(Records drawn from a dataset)
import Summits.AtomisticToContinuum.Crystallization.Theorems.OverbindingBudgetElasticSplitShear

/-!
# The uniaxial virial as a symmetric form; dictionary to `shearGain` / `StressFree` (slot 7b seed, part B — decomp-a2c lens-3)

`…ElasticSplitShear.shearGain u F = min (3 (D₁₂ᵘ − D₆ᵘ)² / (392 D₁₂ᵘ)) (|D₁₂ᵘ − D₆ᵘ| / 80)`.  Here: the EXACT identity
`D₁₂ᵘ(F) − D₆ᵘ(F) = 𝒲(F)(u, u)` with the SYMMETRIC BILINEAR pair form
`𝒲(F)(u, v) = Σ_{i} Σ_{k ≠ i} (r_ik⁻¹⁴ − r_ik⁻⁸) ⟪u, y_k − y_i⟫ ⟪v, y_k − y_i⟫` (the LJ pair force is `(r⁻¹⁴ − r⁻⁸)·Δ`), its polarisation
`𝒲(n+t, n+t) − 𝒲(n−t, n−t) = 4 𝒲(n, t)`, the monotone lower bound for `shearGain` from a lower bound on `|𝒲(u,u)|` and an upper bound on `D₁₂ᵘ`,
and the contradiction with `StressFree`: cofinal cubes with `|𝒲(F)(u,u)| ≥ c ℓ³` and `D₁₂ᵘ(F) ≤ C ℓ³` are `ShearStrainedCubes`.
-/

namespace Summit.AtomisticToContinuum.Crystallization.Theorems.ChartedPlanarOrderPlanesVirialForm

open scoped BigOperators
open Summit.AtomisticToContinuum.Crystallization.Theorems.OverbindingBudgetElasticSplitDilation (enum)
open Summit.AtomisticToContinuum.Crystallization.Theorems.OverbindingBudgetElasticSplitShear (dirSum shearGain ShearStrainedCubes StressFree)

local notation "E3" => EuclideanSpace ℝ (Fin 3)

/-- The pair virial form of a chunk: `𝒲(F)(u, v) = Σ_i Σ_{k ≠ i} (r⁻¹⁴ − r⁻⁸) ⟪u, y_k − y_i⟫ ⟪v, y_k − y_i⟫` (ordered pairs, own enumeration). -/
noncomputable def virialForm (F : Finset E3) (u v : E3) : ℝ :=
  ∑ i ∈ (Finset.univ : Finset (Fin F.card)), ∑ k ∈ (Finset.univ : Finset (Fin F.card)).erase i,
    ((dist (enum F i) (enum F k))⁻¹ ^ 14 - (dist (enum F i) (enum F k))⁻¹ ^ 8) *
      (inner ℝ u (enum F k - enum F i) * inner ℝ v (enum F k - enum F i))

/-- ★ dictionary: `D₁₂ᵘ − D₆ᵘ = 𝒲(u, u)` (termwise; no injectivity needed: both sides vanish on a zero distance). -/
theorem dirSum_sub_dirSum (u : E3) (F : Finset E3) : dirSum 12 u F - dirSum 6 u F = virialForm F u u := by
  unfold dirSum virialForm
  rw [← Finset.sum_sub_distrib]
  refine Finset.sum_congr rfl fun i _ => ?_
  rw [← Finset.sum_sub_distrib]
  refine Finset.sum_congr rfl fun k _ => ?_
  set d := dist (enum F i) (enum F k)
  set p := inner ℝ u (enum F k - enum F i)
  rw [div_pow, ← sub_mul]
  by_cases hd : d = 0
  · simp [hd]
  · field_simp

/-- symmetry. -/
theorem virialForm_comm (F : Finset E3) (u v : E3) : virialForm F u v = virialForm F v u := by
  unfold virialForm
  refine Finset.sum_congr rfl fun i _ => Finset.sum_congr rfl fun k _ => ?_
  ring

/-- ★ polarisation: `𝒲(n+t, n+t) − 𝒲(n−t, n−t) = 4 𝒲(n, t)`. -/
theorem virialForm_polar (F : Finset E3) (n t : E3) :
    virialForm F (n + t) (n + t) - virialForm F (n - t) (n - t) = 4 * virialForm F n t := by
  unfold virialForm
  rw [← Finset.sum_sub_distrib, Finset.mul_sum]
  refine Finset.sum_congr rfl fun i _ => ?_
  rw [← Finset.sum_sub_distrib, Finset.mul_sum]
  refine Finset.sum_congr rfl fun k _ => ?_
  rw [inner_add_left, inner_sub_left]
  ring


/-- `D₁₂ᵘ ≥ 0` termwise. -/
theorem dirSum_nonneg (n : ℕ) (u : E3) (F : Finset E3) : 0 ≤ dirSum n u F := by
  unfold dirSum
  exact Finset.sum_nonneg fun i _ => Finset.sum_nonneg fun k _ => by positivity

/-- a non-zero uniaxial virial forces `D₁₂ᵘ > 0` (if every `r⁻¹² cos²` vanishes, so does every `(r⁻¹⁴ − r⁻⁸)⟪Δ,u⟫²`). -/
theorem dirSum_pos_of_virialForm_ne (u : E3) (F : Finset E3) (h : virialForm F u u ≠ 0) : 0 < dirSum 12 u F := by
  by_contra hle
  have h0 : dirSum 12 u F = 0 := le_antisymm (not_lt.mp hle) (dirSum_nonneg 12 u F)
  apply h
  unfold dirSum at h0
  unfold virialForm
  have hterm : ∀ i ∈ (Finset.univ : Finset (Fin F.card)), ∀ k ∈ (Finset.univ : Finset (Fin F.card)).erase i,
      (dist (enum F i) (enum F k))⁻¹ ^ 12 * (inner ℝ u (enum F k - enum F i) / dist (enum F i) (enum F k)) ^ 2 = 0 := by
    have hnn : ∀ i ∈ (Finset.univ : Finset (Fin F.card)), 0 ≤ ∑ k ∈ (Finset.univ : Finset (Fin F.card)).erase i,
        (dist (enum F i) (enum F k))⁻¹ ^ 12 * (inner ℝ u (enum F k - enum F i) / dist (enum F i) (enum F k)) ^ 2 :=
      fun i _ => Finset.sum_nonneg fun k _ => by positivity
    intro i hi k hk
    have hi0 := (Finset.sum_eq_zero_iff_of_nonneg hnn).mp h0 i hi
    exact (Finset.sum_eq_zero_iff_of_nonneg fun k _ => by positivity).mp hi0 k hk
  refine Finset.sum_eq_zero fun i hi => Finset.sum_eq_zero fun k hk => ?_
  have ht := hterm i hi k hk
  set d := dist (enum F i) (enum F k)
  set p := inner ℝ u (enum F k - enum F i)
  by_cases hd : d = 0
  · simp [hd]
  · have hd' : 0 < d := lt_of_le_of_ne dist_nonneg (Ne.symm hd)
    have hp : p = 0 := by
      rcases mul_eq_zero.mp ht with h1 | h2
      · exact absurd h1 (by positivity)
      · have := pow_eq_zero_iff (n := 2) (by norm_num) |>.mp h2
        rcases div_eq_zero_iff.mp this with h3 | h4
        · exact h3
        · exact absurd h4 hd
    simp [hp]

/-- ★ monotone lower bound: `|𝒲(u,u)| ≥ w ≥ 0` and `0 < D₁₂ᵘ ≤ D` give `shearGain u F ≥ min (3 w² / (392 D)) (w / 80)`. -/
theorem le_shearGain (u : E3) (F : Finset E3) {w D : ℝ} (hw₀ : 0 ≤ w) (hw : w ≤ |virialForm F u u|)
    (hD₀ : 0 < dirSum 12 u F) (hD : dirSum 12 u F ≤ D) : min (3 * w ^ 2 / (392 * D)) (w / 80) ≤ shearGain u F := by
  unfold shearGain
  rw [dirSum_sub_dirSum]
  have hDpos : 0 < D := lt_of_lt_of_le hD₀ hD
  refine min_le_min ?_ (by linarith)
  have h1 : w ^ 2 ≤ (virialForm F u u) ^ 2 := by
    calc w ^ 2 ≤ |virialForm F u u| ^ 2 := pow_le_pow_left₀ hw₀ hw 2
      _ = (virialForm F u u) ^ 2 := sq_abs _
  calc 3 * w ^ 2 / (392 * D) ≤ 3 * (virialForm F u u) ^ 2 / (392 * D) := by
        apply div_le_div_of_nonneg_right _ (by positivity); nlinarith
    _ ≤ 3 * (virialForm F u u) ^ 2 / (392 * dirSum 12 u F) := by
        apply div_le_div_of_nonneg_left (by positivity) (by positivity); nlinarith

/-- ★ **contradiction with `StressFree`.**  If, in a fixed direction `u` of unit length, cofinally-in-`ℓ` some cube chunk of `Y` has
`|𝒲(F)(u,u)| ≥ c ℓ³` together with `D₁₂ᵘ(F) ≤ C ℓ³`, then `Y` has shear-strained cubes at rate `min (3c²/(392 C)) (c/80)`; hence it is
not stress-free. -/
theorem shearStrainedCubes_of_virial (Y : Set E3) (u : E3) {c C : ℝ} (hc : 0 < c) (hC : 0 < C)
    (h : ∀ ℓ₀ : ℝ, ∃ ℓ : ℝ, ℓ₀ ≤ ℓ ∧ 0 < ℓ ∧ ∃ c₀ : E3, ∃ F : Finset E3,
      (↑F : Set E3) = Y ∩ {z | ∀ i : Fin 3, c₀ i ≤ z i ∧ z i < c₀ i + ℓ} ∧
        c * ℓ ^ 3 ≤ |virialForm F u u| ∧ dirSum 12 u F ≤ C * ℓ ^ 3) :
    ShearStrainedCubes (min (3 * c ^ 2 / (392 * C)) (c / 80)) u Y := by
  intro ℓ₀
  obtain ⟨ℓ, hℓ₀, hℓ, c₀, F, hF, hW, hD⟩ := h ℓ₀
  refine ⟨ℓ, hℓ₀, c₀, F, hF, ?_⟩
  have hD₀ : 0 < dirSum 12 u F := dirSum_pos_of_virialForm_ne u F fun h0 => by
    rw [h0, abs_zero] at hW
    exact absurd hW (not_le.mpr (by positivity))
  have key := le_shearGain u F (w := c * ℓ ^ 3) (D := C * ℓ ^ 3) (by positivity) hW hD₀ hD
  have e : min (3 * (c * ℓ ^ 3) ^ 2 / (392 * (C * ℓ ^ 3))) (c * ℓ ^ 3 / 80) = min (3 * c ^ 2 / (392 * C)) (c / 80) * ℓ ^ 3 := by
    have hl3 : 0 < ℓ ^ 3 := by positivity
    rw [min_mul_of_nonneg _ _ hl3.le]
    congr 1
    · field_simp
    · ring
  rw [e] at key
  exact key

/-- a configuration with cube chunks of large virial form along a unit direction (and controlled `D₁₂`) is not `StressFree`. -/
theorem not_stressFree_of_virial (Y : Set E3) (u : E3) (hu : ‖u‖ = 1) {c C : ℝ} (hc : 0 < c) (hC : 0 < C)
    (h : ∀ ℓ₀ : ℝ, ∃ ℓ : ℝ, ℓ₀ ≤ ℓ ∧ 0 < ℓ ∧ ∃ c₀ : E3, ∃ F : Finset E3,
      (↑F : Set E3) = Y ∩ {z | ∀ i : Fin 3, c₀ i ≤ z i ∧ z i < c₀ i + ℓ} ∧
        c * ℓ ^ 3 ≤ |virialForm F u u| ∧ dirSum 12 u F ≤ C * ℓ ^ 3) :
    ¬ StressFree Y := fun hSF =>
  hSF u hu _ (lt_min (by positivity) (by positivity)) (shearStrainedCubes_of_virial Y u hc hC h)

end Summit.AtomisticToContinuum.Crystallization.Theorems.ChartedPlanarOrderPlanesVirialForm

* * *

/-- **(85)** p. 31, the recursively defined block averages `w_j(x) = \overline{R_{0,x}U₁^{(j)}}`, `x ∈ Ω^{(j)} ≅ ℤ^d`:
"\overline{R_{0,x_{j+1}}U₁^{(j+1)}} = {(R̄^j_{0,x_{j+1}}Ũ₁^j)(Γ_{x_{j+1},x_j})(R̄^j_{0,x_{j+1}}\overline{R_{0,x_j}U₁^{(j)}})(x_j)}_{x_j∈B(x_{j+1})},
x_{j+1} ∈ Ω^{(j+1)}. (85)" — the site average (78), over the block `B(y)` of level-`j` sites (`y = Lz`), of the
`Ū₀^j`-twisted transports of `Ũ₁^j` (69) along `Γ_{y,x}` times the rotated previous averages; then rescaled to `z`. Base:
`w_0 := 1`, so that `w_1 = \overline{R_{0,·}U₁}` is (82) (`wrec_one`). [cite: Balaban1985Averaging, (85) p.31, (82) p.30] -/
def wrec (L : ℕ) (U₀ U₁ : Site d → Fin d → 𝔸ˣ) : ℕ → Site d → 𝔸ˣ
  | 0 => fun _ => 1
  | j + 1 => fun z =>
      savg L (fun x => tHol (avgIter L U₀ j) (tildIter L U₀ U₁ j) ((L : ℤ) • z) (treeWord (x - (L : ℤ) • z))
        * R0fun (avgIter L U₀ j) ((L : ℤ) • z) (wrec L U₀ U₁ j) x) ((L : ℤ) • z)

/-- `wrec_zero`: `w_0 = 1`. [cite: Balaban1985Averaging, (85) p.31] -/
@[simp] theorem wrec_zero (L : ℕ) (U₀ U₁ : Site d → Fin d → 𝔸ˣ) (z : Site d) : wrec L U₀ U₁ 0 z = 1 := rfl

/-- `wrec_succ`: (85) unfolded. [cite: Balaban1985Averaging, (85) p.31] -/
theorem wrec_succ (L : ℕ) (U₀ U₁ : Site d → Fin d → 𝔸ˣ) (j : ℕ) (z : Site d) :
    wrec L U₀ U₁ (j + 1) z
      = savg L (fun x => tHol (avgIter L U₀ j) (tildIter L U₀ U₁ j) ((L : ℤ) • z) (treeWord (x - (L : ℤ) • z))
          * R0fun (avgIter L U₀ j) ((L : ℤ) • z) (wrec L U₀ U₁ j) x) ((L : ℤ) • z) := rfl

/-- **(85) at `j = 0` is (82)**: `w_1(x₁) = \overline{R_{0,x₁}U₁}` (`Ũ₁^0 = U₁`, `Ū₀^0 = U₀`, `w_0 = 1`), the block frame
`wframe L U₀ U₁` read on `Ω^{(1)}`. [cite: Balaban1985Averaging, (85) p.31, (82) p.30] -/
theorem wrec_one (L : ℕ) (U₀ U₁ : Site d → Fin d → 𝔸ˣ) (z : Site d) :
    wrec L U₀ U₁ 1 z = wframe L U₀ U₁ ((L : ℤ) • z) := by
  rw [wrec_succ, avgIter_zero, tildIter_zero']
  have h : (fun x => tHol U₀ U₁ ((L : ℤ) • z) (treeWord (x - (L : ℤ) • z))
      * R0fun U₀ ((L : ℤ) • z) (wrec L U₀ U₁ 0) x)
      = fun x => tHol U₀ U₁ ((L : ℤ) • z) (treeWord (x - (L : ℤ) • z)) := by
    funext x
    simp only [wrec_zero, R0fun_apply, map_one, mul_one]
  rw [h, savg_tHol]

--

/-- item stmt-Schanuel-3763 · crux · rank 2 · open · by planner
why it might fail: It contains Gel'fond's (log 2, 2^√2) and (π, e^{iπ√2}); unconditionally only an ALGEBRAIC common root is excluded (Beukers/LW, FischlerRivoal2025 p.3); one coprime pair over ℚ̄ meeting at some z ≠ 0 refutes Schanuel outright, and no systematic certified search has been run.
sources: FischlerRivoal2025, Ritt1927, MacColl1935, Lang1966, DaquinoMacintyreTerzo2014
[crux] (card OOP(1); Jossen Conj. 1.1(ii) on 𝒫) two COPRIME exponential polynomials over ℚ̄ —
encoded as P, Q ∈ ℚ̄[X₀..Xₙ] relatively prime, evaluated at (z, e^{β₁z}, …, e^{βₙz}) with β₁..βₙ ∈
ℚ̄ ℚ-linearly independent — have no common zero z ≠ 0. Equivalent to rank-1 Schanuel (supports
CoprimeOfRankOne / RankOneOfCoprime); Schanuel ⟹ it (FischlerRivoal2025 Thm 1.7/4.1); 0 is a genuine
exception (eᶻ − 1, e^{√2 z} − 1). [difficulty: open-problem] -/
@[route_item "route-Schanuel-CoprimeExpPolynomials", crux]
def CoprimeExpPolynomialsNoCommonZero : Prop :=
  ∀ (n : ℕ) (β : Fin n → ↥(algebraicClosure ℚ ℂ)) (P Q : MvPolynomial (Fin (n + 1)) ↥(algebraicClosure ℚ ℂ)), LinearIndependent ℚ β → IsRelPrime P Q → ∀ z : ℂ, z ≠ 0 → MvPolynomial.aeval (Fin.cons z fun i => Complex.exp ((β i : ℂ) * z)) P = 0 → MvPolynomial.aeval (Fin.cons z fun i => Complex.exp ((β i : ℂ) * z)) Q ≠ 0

Exercise: What is the number of lines in the data that contain "direction"? Write that number and nothing else.

Expected answer: 2